The invention therefore provides that the suction device for smoke gases extends from at least one kiln duct into a chamber that is separate from the kiln duct, and that the chamber is formed as a combustion chamber for smoke gases that is not assisted by a burner, and that the combustion a supply device for smoke gases extending from the combustion chamber, the supply device opening into one and/or the other kiln passage away from the suction device, and a fresh air supply pipe opening into the combustion chamber. We propose a tunnel kiln.

According to West German Patent Application Publication No. 2001148,
It is known to draw in the kiln gases and burn them together in a combustion chamber outside the kiln passage. “Outside”
Of course, this combustion is forcibly performed with a burner by supplying fuel, and it is necessary to
It only serves to avoid direct contact with the burner flame.

By means of the invention, on the one hand, the combustion of the pyrolyzable material is achieved in a simple manner outside the kiln duct, and on the other hand, the heat obtained in this case is transferred as useful heat over the shortest distance to the kiln duct from which the gas was previously extracted. and/or the kiln passages beside it. This results in
Not only is energy saved considerably, but the implementation of the pyroprocess in individual kiln passages is greatly facilitated by eliminating the risk of explosion. Only an auxiliary burner is needed to ignite when starting the kiln. The smoke gas mixed with the metered amount of oxygen then combusts spontaneously. Thereby, the required external energy is essentially equal to zero. By suitably adjusting/controlling the supply devices (oxygen, smoke gas), optimum combustion and effective heat supply can be achieved in the individual kiln sections.

The guidance of the smoke gases is facilitated in that at least one blower and/or at least one suction device is provided in the area of the evacuation device and/or the supply device. However, in some circumstances it may be sufficient, for example, to obtain an injection effect of the combustion chamber around the gas stream.

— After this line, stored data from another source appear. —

/-! ## The canonical map `Γ(X, 𝒪_X)^∧ → lim_n Γ(X_n, 𝒪_{X_n})` (faithfulness of the spelling)

We identify the spelled-out predicates with the printed statement of Tag 02OC (`p = 0`,
`𝓕 = 𝒪_X`): with Mathlib's `I`-adic completion `AdicCompletion` (of the ring `Γ(X, 𝒪_X)` at the
ideal `I Γ(X, 𝒪_X)`, which is the `I`-adic completion of the `A`-module `Γ(X, 𝒪_X)` since
`(I Γ(X, 𝒪_X))^n = I^n Γ(X, 𝒪_X)`) and the limit `lim_n Γ(X_n, 𝒪_{X_n})` realised as the subring
`formalSections I f` of compatible families in `Π_n Γ(X_n, 𝒪_{X_n})`, the canonical ring
homomorphism `toFormalSections I f : Γ(X, 𝒪_X)^∧ → lim_n Γ(X_n, 𝒪_{X_n})` is surjective iff
`HasSurjectiveFormalFunctions I f`, injective iff `HasInjectiveFormalFunctions I f`, so that
the printed statement of Tag 02OC (`p = 0`, `𝓕 = 𝒪_X`) for the data `(A, I, f)` is exactly the
bijectivity of `toFormalSections I f` (`bijective_toFormalSections_iff`). -/

section Completion

open infinitesimalNeighbourhood

variable {A : Type u} [CommRing A] (I : Ideal A) {X : Scheme.{u}} (f : X ⟶ Spec (.of A))

/-- The ideal `I Γ(X, 𝒪_X)` of the ring of global functions. [folklore] -/
abbrev idealΓ : Ideal Γ(X, ⊤) := I.map (algebraMapΓ f)

/-- `(I Γ(X, 𝒪_X))^n = I^n Γ(X, 𝒪_X)`. [folklore] -/
theorem idealΓ_pow (n : ℕ) : idealΓ I f ^ n = (I ^ n).map (algebraMapΓ f) :=
  (Ideal.map_pow _ _ n).symm

/-- The limit `lim_n Γ(X_n, 𝒪_{X_n})`: families of functions on the infinitesimal neighbourhoods
compatible under the transition maps, a subring of `Π_n Γ(X_n, 𝒪_{X_n})`. [folklore] -/
def formalSections : Subring ((n : ℕ) → Γ(infinitesimalNeighbourhood I f n, ⊤)) where
  carrier := {s | ∀ n, (transition I f n).appTop.hom (s (n + 1)) = s n}
  mul_mem' {a b} ha hb n := by rw [Pi.mul_apply, Pi.mul_apply, map_mul, ha n, hb n]
  one_mem' n := by rw [Pi.one_apply, Pi.one_apply, map_one]
  add_mem' {a b} ha hb n := by rw [Pi.add_apply, Pi.add_apply, map_add, ha n, hb n]
  zero_mem' n := by rw [Pi.zero_apply, Pi.zero_apply, map_zero]
  neg_mem' {a} ha n := by rw [Pi.neg_apply, Pi.neg_apply, map_neg, ha n]

/-- Membership in `formalSections`. [folklore] -/
theorem mem_formalSections_iff (s : (n : ℕ) → Γ(infinitesimalNeighbourhood I f n, ⊤)) :
    s ∈ formalSections I f ↔ ∀ n, (transition I f n).appTop.hom (s (n + 1)) = s n :=
  Iff.rfl

/-- The level maps `Γ(X, 𝒪_X) / I^{n+1} Γ(X, 𝒪_X) → Γ(X_n, 𝒪_{X_n})` ("the system of maps
`H⁰(X, 𝓕)/I^n H⁰(X, 𝓕) → H⁰(X, 𝓕/I^n 𝓕)`" of Tag 02OC). [cite: StacksProject, Tag 02OC (Cohomology of Schemes, Theorem 30.20.5)] -/
def restrictQuot (n : ℕ) :
    Γ(X, ⊤) ⧸ idealΓ I f ^ (n + 1) →+* Γ(infinitesimalNeighbourhood I f n, ⊤) :=
  Ideal.Quotient.lift _ (restrict I f n) fun m hm ↦
    restrict_eq_zero_of_mem_map I f n (by rwa [idealΓ_pow] at hm)

/-- `restrictQuot` on classes. [folklore] -/
@[simp]
theorem restrictQuot_mk (n : ℕ) (m : Γ(X, ⊤)) :
    restrictQuot I f n (Ideal.Quotient.mk _ m) = restrict I f n m :=
  rfl

/-- Functions congruent modulo `I^{n+1} Γ(X, 𝒪_X)` agree on `X_n`. [folklore] -/
theorem restrict_eq_of_sub_mem {n : ℕ} {m m' : Γ(X, ⊤)}
    (h : m - m' ∈ (I ^ (n + 1)).map (algebraMapΓ f)) : restrict I f n m = restrict I f n m' := by
  rw [← sub_eq_zero, ← map_sub]
  exact restrict_eq_zero_of_mem_map I f n h

/-- Successive terms of an `I Γ(X, 𝒪_X)`-adic Cauchy sequence are congruent modulo
`I^n Γ(X, 𝒪_X)`. [folklore] -/
theorem sub_mem_of_adicCauchy (a : AdicCompletion.AdicCauchySequence (idealΓ I f) Γ(X, ⊤))
    (n : ℕ) : a (n + 1) - a n ∈ (I ^ n).map (algebraMapΓ f) := by
  have h := (a.property (Nat.le_succ n))
  rw [SModEq.sub_mem, smul_eq_mul, Ideal.mul_top, idealΓ_pow] at h
  rw [← neg_sub]
  exact neg_mem_iff.mpr h

/-- A sequence `(m_n)` with `m_{n+1} - m_n ∈ I^{n+1} Γ(X, 𝒪_X)` is an `I Γ(X, 𝒪_X)`-adic Cauchy
sequence. [folklore] -/
def cauchyOfSeq (m : ℕ → Γ(X, ⊤))
    (hm : ∀ n, m (n + 1) - m n ∈ (I ^ (n + 1)).map (algebraMapΓ f)) :
    AdicCompletion.AdicCauchySequence (idealΓ I f) Γ(X, ⊤) :=
  AdicCompletion.AdicCauchySequence.mk _ _ m fun n ↦ by
    rw [SModEq.sub_mem, smul_eq_mul, Ideal.mul_top, idealΓ_pow, ← neg_sub, neg_mem_iff]
    exact Ideal.pow_le_pow_right (Nat.le_succ n) |> Ideal.map_mono <| hm n

/-- `cauchyOfSeq` has the given terms. [folklore] -/
@[simp]
theorem cauchyOfSeq_apply (m : ℕ → Γ(X, ⊤))
    (hm : ∀ n, m (n + 1) - m n ∈ (I ^ (n + 1)).map (algebraMapΓ f)) (n : ℕ) :
    cauchyOfSeq I f m hm n = m n :=
  rfl

/-- The canonical map `Γ(X, 𝒪_X)^∧ → Π_n Γ(X_n, 𝒪_{X_n})`, `x ↦ (restrictQuot_n (x mod I^{n+1}))_n`.
[folklore] -/
def toFormalSectionsPi :
    AdicCompletion (idealΓ I f) Γ(X, ⊤) →+* ((n : ℕ) → Γ(infinitesimalNeighbourhood I f n, ⊤)) :=
  RingHom.pi fun n ↦ (restrictQuot I f n).comp (AdicCompletion.evalₐ (idealΓ I f) (n + 1)).toRingHom

/-- `toFormalSectionsPi` on the class of a Cauchy sequence. [folklore] -/
theorem toFormalSectionsPi_mk (a : AdicCompletion.AdicCauchySequence (idealΓ I f) Γ(X, ⊤))
    (n : ℕ) : toFormalSectionsPi I f (AdicCompletion.mk _ _ a) n = restrict I f n (a (n + 1)) := by
  change restrictQuot I f n
    (AdicCompletion.evalₐ (idealΓ I f) (n + 1) (AdicCompletion.mk _ _ a)) = _
  rw [AdicCompletion.evalₐ_mk, restrictQuot_mk]

/-- The canonical map lands in the compatible families. [folklore] -/
theorem toFormalSectionsPi_mem (x : AdicCompletion (idealΓ I f) Γ(X, ⊤)) :
    toFormalSectionsPi I f x ∈ formalSections I f := by
  induction x using AdicCompletion.induction_on with
  | h a =>
    intro n
    rw [toFormalSectionsPi_mk, toFormalSectionsPi_mk, transition_appTop_restrict]
    exact restrict_eq_of_sub_mem I f (sub_mem_of_adicCauchy I f a (n + 1))

/-- **The canonical ring homomorphism `Γ(X, 𝒪_X)^∧ → lim_n Γ(X_n, 𝒪_{X_n})`** of the theorem
on formal functions (Stacks Project, Tag 02OC, `p = 0`, `𝓕 = 𝒪_X`), from Mathlib's adic
completion `AdicCompletion (I Γ(X, 𝒪_X)) Γ(X, 𝒪_X)` to `formalSections I f`. [cite: StacksProject, Tag 02OC (Cohomology of Schemes, Theorem 30.20.5)] -/
def toFormalSections : AdicCompletion (idealΓ I f) Γ(X, ⊤) →+* formalSections I f :=
  (toFormalSectionsPi I f).codRestrict (formalSections I f) (toFormalSectionsPi_mem I f)

/-- `toFormalSections` on the class of a Cauchy sequence `(a_n)`: the `n`-th component is
`a_{n+1} |_{X_n}`. [folklore] -/
theorem toFormalSections_mk_apply (a : AdicCompletion.AdicCauchySequence (idealΓ I f) Γ(X, ⊤))
    (n : ℕ) : (toFormalSections I f (AdicCompletion.mk _ _ a)).1 n = restrict I f n (a (n + 1)) :=
  toFormalSectionsPi_mk I f a n

/-- **`HasSurjectiveFormalFunctions I f` iff the canonical map `Γ(X, 𝒪_X)^∧ → lim_n Γ(X_n, 𝒪)`
is surjective.** [cite: StacksProject, Tag 02OC (Cohomology of Schemes, Theorem 30.20.5)] -/
theorem hasSurjectiveFormalFunctions_iff_surjective :
    HasSurjectiveFormalFunctions I f ↔ Function.Surjective (toFormalSections I f) := by
  constructor
  · intro h s
    obtain ⟨m, hm, hms⟩ := h s.1 s.2
    refine ⟨AdicCompletion.mk _ _ (cauchyOfSeq I f m hm), Subtype.ext (funext fun n ↦ ?_)⟩
    rw [toFormalSections_mk_apply, cauchyOfSeq_apply, ← hms n]
    exact restrict_eq_of_sub_mem I f (hm n)
  · intro h s hs
    obtain ⟨x, hx⟩ := h ⟨s, hs⟩
    obtain ⟨a, rfl⟩ := AdicCompletion.mk_surjective _ _ x
    refine ⟨fun n ↦ a (n + 1), fun n ↦ sub_mem_of_adicCauchy I f a (n + 1), fun n ↦ ?_⟩
    have := congrArg (fun t : formalSections I f ↦ t.1 n) hx
    simpa only [toFormalSections_mk_apply] using this

/-- **`HasInjectiveFormalFunctions I f` iff the canonical map `Γ(X, 𝒪_X)^∧ → lim_n Γ(X_n, 𝒪)`
is injective.** [cite: StacksProject, Tag 02OC (Cohomology of Schemes, Theorem 30.20.5)] -/
theorem hasInjectiveFormalFunctions_iff_injective :
    HasInjectiveFormalFunctions I f ↔ Function.Injective (toFormalSections I f) := by
  constructor
  · intro h
    rw [injective_iff_map_eq_zero]
    intro x hx
    obtain ⟨a, rfl⟩ := AdicCompletion.mk_surjective _ _ x
    have h0 : ∀ n, restrict I f n (a (n + 1)) = 0 := fun n ↦ by
      have := congrArg (fun t : formalSections I f ↦ t.1 n) hx
      simpa only [toFormalSections_mk_apply, ZeroMemClass.coe_zero, Pi.zero_apply] using this
    have hmem := h (fun n ↦ a (n + 1)) (fun n ↦ sub_mem_of_adicCauchy I f a (n + 1)) h0
    apply AdicCompletion.ext_evalₐ
    intro n
    rw [AdicCompletion.evalₐ_mk, map_zero, Ideal.Quotient.eq_zero_iff_mem, idealΓ_pow]
    cases n with
    | zero => rw [pow_zero, Ideal.one_eq_top, Ideal.map_top]; exact Submodule.mem_top
    | succ n => exact hmem n
  · intro h m hm h0 n
    have hx : toFormalSections I f (AdicCompletion.mk _ _ (cauchyOfSeq I f m hm)) = 0 := by
      refine Subtype.ext (funext fun k ↦ ?_)
      rw [toFormalSections_mk_apply, cauchyOfSeq_apply, restrict_eq_of_sub_mem I f (hm k), h0 k]
      rfl
    have hz : AdicCompletion.mk _ _ (cauchyOfSeq I f m hm) = 0 := h (hx.trans (map_zero _).symm)
    have hk : ∀ k, m k ∈ (I ^ k).map (algebraMapΓ f) := fun k ↦ by
      have := congrArg (AdicCompletion.evalₐ (idealΓ I f) k) hz
      rw [AdicCompletion.evalₐ_mk, map_zero, Ideal.Quotient.eq_zero_iff_mem, idealΓ_pow] at this
      exact this
    have e : m n = m (n + 1) - (m (n + 1) - m n) := by ring
    rw [e]
    exact Ideal.sub_mem _ (hk (n + 1)) (hm n)

/-- **The printed statement in terms of the canonical map**: for the data `(A, I, f)` the
canonical ring homomorphism `Γ(X, 𝒪_X)^∧ → lim_n Γ(X_n, 𝒪_{X_n})` (`toFormalSections I f`) is
bijective iff both spelled-out halves `HasInjectiveFormalFunctions I f` and
`HasSurjectiveFormalFunctions I f` hold — so The Stacks Project, Tag 02OC for `p = 0`, `𝓕 = 𝒪_X`
says exactly that `toFormalSections I f` is bijective whenever `A` is Noetherian and `f` is
proper. [cite: StacksProject, Tag 02OC (Cohomology of Schemes, Theorem 30.20.5)] -/
theorem bijective_toFormalSections_iff :
    Function.Bijective (toFormalSections I f) ↔
      HasInjectiveFormalFunctions I f ∧ HasSurjectiveFormalFunctions I f :=
  (and_congr (hasInjectiveFormalFunctions_iff_injective I f)
    (hasSurjectiveFormalFunctions_iff_surjective I f)).symm

end Completion

end Literature.AlgebraicGeometry.Morphisms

In a preferred embodiment of the invention, the chamber for burning the smoke gases is formed as an enlarged channel.
In this case, the ejection device and/or the feeding device can open into the passageway from the ceiling area of the oven passageway, as proposed in other variants of the invention.

As already mentioned, all parts of the object underlying the invention are very advantageous if the feeding device opens into the kiln channel at a distance from the discharge device, so that the section is as short as possible. resolved to.

It is advantageous if fresh air is supplied to the combustion chamber immediately adjacent to the point where the smoke gases enter. In this case, spontaneous combustion is most conveniently carried out.

In order to further optimize the combustion, in a preferred embodiment of the invention the fresh air supply pipe is guided at least partially into the wall or ceiling of the kiln according to the invention, which wall or ceiling is in particular in the area of the combustion zone. Very high temperature, allowing preheating of externally supplied fresh air. Again, a ventilator may be provided to assist with airflow.

Advantageously, a discharge device and a feed device are provided in the respective combustion zones of both kiln passages. In this case, preferably each is provided at the starting end. This is because in this range a very large amount of the combustible substance becomes liberated and available.

Further optimization is achieved if the combustion chamber is arranged parallel to and between the two kiln channels. This makes the conveying distance even shorter.

In the case of a tunnel kiln according to the invention with two kiln passages parallel to each other and driven in opposite directions, a preferred embodiment of the invention provides, in particular, for a tunnel kiln of the above-mentioned type, which is provided mirror-symmetrically and approximately oppositely to each other. Two devices are provided one behind the other in the longitudinal direction of the tunnel kiln. Here, in the first case the discharge device is provided in one kiln passage, and in the second case it is provided in the other kiln passage.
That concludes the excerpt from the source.